#### EXERCISE REQUIREMENTS:
Return exactly the span of lines in the following data that opens with the line containing "unitary. [folklore] -/" and closes with the line containing "b; c d)·D = (a". Include nothing else.

#### EXERCISE DATA:
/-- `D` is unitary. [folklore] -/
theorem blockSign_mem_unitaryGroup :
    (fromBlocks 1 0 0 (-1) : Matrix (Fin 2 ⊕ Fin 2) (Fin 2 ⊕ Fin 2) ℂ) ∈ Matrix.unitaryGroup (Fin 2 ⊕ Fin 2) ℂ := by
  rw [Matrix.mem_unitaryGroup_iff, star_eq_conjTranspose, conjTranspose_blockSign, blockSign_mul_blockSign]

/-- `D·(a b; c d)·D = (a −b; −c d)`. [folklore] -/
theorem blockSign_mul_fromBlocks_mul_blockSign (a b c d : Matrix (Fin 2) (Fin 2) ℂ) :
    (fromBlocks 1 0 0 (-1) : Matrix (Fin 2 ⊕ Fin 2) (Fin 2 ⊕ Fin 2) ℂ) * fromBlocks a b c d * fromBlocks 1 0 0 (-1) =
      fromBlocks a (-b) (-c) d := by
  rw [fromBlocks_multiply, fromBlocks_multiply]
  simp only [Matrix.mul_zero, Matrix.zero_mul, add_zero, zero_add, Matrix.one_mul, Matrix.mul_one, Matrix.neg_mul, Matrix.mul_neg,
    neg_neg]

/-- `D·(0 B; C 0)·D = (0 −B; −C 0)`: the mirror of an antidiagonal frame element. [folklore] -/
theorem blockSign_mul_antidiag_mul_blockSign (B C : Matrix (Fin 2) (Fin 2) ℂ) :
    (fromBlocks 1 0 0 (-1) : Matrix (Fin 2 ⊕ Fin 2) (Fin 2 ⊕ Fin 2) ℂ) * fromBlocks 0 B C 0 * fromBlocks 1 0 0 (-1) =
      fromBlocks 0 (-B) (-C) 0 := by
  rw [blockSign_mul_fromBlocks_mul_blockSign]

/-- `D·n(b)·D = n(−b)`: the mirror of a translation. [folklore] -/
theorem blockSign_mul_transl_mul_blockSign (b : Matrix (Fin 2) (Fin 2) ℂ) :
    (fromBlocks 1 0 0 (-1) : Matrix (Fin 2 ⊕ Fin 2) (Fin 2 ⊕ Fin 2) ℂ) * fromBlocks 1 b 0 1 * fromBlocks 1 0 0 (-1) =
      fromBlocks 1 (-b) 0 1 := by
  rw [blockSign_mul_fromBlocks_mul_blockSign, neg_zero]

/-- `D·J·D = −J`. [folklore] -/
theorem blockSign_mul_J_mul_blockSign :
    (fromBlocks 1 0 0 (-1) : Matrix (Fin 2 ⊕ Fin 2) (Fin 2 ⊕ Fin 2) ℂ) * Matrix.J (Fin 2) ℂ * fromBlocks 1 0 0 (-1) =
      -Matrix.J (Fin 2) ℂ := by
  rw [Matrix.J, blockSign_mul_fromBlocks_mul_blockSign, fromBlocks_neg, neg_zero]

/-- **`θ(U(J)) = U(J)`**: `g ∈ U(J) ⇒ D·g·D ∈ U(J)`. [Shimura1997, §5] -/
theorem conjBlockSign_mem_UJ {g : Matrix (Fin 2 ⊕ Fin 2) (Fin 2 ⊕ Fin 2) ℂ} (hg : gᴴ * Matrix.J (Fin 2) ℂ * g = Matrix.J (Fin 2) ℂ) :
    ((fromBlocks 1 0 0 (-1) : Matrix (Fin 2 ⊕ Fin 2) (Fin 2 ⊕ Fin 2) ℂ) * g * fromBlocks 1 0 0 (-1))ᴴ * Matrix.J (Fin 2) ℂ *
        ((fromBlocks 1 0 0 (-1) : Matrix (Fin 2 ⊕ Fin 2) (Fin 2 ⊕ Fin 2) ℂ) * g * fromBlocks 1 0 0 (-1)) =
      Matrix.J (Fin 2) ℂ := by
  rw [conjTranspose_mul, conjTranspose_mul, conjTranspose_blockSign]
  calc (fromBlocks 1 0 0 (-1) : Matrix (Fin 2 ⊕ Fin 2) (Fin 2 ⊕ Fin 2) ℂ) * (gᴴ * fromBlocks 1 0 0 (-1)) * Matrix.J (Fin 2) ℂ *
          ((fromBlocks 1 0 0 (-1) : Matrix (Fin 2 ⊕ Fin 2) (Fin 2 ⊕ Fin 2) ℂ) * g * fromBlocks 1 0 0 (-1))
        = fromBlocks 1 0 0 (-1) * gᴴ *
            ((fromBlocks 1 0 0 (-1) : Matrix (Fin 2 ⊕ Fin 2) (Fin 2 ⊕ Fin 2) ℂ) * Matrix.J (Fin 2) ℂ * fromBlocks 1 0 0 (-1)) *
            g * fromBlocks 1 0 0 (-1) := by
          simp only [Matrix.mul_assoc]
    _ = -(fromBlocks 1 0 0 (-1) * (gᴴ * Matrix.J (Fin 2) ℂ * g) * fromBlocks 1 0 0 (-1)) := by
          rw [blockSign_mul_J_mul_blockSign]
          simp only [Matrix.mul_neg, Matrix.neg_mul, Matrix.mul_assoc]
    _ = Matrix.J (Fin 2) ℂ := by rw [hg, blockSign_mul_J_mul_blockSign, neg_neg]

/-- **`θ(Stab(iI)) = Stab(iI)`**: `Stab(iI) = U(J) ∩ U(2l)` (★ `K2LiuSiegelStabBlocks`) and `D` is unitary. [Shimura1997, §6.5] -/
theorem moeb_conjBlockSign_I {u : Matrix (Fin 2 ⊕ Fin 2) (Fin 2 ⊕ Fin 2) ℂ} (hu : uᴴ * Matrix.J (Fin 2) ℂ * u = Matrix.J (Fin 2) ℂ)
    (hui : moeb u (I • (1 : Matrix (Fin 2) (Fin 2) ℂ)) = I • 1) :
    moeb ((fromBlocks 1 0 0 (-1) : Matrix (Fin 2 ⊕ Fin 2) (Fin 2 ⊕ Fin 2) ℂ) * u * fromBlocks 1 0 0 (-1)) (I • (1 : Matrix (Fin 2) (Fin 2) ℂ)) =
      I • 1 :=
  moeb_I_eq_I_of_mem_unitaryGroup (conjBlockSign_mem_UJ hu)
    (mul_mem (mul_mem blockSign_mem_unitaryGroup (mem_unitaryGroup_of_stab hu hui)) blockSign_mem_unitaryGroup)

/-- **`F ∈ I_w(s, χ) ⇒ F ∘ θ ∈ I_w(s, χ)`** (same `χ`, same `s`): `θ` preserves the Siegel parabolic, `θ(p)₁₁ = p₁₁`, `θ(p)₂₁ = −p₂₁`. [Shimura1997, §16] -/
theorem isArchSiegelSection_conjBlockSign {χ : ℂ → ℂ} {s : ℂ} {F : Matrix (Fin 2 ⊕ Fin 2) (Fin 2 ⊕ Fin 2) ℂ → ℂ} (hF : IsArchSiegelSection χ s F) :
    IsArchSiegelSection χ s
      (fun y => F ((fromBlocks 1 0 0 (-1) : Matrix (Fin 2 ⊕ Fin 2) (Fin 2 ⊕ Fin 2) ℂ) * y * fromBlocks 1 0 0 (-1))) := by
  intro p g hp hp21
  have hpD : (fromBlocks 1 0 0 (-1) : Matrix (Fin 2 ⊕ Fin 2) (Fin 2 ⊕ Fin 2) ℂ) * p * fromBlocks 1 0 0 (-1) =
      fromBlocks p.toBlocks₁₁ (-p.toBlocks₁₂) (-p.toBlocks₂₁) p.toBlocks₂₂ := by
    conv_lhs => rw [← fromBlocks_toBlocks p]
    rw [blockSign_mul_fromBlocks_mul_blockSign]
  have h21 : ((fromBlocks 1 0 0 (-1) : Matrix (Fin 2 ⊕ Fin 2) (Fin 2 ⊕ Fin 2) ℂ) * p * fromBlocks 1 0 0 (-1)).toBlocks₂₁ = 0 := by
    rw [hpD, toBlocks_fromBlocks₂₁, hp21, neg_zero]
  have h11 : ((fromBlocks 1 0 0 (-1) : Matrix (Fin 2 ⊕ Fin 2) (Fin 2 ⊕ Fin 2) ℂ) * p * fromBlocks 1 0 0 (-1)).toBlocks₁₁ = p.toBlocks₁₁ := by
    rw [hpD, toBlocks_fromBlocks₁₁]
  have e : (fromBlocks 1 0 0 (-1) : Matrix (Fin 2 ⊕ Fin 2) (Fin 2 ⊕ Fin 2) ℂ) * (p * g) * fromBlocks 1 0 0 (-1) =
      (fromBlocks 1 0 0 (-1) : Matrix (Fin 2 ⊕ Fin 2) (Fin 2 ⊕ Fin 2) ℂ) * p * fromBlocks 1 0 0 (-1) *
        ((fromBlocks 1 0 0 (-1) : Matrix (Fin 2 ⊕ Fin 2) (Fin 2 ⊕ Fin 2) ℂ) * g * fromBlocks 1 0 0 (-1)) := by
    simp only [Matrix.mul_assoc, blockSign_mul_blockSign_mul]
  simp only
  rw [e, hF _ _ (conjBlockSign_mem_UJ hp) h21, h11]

...

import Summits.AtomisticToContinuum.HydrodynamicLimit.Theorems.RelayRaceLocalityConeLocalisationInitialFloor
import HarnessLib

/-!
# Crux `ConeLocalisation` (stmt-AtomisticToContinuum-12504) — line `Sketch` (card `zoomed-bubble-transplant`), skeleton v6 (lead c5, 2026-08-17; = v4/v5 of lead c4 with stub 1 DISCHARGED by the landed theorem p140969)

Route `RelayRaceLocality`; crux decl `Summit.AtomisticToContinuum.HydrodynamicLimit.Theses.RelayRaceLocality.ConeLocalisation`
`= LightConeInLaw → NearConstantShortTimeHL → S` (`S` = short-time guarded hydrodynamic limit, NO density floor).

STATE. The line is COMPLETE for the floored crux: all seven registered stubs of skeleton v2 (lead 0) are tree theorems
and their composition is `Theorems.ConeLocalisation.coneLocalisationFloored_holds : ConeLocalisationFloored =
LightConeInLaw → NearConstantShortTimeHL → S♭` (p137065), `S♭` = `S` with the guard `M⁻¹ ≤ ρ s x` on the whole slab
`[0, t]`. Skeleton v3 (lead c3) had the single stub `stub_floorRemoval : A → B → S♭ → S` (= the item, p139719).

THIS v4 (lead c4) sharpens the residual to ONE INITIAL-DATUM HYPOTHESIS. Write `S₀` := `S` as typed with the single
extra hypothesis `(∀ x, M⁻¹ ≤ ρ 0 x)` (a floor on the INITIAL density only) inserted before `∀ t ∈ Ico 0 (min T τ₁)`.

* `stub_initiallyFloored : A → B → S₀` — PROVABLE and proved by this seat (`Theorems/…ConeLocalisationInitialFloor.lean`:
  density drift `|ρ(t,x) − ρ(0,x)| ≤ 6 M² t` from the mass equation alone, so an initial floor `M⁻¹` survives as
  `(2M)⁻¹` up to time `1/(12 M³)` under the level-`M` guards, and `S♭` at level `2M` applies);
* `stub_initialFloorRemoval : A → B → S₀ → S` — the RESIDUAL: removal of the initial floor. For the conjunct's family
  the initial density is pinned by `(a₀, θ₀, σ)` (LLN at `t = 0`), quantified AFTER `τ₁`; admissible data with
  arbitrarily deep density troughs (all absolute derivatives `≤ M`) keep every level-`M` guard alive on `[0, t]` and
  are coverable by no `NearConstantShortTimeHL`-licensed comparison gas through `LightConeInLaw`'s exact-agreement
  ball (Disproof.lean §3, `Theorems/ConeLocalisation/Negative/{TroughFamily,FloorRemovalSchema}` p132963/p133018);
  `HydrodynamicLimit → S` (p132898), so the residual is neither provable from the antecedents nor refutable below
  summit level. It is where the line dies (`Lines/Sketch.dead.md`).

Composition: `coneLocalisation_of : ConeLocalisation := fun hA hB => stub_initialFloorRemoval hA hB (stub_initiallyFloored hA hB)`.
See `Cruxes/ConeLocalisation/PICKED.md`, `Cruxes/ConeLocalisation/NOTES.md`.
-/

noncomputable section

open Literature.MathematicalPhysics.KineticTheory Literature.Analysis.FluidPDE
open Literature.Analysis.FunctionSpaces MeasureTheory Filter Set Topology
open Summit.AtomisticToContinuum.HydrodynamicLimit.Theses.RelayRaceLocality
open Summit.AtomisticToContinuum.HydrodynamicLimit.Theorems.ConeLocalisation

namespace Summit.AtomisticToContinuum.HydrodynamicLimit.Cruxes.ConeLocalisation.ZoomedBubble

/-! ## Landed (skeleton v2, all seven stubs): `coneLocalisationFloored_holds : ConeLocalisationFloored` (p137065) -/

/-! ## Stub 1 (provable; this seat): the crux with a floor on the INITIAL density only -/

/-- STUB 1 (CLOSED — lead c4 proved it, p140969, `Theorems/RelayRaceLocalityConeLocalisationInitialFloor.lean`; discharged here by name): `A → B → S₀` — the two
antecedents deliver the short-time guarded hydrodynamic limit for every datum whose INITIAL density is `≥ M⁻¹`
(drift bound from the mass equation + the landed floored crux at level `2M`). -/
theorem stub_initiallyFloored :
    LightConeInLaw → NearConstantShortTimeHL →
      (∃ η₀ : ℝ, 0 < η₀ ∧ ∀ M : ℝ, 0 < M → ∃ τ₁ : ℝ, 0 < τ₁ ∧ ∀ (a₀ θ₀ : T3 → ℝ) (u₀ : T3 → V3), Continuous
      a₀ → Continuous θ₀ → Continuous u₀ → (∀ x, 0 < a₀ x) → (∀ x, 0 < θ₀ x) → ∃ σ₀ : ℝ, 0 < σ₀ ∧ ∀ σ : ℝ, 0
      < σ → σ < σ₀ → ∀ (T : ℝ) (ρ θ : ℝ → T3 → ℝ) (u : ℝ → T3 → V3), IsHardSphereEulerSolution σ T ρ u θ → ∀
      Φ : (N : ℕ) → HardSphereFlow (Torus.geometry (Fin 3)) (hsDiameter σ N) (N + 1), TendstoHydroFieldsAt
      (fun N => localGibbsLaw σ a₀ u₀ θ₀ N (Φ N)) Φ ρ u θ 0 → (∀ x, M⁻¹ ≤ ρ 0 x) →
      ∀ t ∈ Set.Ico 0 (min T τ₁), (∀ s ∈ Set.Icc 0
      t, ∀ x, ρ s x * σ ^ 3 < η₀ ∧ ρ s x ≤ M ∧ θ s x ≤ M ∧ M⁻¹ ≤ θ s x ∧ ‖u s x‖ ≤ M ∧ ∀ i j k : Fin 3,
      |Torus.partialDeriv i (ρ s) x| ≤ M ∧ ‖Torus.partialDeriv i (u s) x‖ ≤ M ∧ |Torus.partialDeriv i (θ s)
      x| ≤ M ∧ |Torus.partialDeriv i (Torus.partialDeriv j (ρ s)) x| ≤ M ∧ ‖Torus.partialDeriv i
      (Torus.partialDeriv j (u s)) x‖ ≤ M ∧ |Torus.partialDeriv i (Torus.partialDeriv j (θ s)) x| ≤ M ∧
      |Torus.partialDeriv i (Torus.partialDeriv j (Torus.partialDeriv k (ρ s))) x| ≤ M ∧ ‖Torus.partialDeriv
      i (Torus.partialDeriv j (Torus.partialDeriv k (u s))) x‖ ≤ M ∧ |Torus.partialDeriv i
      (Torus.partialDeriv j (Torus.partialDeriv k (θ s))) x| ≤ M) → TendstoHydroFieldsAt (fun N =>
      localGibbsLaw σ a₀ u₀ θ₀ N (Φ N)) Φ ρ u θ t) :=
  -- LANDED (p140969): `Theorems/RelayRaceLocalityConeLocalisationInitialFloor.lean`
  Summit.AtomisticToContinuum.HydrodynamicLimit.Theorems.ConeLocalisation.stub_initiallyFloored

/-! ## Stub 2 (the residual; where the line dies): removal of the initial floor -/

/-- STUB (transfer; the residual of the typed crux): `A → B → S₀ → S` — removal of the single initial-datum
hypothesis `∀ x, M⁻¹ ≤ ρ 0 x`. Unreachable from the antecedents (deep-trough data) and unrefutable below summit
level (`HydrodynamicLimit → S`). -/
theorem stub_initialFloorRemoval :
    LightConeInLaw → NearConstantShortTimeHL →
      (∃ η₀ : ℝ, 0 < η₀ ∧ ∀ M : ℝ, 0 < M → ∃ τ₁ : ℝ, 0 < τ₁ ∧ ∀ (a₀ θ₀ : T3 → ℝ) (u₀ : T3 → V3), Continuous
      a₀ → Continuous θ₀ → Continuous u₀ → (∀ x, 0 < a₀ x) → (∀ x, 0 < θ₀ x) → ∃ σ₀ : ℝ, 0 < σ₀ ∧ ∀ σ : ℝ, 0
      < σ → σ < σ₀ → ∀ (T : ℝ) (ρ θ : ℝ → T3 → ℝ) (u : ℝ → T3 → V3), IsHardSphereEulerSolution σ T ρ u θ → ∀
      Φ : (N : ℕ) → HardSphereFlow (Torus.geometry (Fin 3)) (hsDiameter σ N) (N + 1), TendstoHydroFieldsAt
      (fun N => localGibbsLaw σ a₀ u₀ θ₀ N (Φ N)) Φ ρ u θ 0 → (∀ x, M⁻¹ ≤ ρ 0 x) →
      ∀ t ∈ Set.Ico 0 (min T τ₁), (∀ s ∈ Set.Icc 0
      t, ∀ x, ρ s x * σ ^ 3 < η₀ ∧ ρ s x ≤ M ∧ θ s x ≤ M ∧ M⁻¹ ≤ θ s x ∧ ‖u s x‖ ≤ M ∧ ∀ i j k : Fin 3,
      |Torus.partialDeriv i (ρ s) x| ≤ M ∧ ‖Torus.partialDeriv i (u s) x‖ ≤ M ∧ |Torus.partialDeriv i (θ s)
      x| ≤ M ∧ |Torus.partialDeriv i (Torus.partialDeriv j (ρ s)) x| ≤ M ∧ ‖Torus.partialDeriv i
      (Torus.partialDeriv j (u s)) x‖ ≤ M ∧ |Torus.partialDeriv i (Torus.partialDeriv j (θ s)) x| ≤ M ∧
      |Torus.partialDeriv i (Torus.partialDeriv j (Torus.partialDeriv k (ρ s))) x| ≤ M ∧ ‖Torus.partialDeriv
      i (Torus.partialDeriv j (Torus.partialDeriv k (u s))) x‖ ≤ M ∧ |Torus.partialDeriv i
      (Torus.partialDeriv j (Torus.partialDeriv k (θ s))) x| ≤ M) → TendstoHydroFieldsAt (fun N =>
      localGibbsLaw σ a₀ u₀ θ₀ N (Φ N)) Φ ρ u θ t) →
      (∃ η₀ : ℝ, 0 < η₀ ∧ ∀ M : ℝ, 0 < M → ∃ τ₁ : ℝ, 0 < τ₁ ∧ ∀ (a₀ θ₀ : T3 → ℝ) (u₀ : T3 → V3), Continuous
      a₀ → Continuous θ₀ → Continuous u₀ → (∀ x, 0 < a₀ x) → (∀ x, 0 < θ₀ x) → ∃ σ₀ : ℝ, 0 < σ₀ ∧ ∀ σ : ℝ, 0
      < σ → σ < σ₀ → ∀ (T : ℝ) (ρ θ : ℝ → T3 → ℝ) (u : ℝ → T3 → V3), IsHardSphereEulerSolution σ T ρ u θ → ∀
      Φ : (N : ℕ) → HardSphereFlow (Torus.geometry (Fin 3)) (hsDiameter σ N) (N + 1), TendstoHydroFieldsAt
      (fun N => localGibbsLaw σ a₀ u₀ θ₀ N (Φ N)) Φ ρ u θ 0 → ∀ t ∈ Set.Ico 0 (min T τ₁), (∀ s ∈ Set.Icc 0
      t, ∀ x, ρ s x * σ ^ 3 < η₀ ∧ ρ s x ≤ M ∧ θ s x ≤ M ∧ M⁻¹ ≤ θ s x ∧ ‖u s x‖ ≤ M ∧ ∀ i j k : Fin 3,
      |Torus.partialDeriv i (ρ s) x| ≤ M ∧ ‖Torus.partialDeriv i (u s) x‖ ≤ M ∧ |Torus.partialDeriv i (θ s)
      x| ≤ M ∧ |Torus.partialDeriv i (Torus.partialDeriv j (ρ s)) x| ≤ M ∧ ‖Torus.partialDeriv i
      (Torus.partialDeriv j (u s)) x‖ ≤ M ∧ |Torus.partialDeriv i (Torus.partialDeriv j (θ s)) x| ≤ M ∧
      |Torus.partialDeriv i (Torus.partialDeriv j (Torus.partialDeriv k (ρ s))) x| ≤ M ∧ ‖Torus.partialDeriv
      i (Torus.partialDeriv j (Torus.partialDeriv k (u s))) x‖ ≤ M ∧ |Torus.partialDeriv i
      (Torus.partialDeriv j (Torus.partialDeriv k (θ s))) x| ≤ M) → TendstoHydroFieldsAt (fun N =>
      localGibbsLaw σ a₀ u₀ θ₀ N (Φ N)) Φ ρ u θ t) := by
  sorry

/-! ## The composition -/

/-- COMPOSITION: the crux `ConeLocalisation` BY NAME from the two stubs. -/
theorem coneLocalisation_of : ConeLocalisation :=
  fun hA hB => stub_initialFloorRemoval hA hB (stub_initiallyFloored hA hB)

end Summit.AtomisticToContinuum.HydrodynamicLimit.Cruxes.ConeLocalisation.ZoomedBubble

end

--

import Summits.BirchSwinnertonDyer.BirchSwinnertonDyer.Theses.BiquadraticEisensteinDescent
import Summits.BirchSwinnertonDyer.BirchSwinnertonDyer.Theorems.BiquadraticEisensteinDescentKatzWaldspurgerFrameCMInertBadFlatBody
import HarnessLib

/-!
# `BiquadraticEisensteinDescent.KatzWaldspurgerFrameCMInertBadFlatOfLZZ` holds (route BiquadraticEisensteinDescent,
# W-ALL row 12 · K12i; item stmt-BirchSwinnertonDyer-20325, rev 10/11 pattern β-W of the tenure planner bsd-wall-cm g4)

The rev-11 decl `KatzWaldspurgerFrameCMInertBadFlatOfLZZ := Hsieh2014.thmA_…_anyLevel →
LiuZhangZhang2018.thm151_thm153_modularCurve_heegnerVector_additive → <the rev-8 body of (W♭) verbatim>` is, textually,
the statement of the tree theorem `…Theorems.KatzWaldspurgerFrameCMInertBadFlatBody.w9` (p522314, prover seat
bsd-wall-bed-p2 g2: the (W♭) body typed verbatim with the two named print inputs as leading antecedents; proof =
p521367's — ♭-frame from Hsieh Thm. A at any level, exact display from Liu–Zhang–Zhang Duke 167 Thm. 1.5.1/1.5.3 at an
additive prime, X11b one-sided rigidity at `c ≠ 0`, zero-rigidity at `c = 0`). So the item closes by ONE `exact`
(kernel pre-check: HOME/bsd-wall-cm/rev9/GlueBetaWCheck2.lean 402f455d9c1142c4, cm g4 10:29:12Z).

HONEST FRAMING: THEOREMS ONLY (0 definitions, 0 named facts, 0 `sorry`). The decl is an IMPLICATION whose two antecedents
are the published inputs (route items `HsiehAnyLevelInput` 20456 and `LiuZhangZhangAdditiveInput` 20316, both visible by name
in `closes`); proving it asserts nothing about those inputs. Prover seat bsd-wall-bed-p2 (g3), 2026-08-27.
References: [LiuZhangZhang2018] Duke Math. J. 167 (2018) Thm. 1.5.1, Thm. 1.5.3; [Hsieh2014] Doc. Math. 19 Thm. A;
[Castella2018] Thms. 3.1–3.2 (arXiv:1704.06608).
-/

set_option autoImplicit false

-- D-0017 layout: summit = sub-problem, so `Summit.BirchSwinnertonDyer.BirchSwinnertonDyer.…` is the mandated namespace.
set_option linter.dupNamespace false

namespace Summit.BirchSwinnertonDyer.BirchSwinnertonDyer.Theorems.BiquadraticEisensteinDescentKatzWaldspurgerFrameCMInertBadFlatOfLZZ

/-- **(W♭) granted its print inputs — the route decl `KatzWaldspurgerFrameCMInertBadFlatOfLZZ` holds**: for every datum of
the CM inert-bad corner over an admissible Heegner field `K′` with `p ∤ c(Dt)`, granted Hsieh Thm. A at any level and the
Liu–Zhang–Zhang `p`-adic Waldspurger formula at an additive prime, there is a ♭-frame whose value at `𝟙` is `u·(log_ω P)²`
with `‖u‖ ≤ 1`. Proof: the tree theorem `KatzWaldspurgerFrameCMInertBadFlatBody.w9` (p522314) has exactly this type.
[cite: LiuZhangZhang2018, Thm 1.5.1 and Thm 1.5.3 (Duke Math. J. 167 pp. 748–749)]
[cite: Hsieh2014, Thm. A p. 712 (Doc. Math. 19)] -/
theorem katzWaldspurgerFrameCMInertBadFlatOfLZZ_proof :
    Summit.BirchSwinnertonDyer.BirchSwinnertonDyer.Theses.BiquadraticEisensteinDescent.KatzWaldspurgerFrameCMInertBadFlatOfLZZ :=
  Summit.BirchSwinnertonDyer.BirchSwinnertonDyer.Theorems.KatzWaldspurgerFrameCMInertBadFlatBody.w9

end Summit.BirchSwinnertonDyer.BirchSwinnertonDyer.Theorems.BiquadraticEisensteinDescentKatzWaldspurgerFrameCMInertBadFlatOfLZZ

#### TASK SOLUTION:
/-- `D` is unitary. [folklore] -/
theorem blockSign_mem_unitaryGroup :
    (fromBlocks 1 0 0 (-1) : Matrix (Fin 2 ⊕ Fin 2) (Fin 2 ⊕ Fin 2) ℂ) ∈ Matrix.unitaryGroup (Fin 2 ⊕ Fin 2) ℂ := by
  rw [Matrix.mem_unitaryGroup_iff, star_eq_conjTranspose, conjTranspose_blockSign, blockSign_mul_blockSign]

/-- `D·(a b; c d)·D = (a −b; −c d)`. [folklore] -/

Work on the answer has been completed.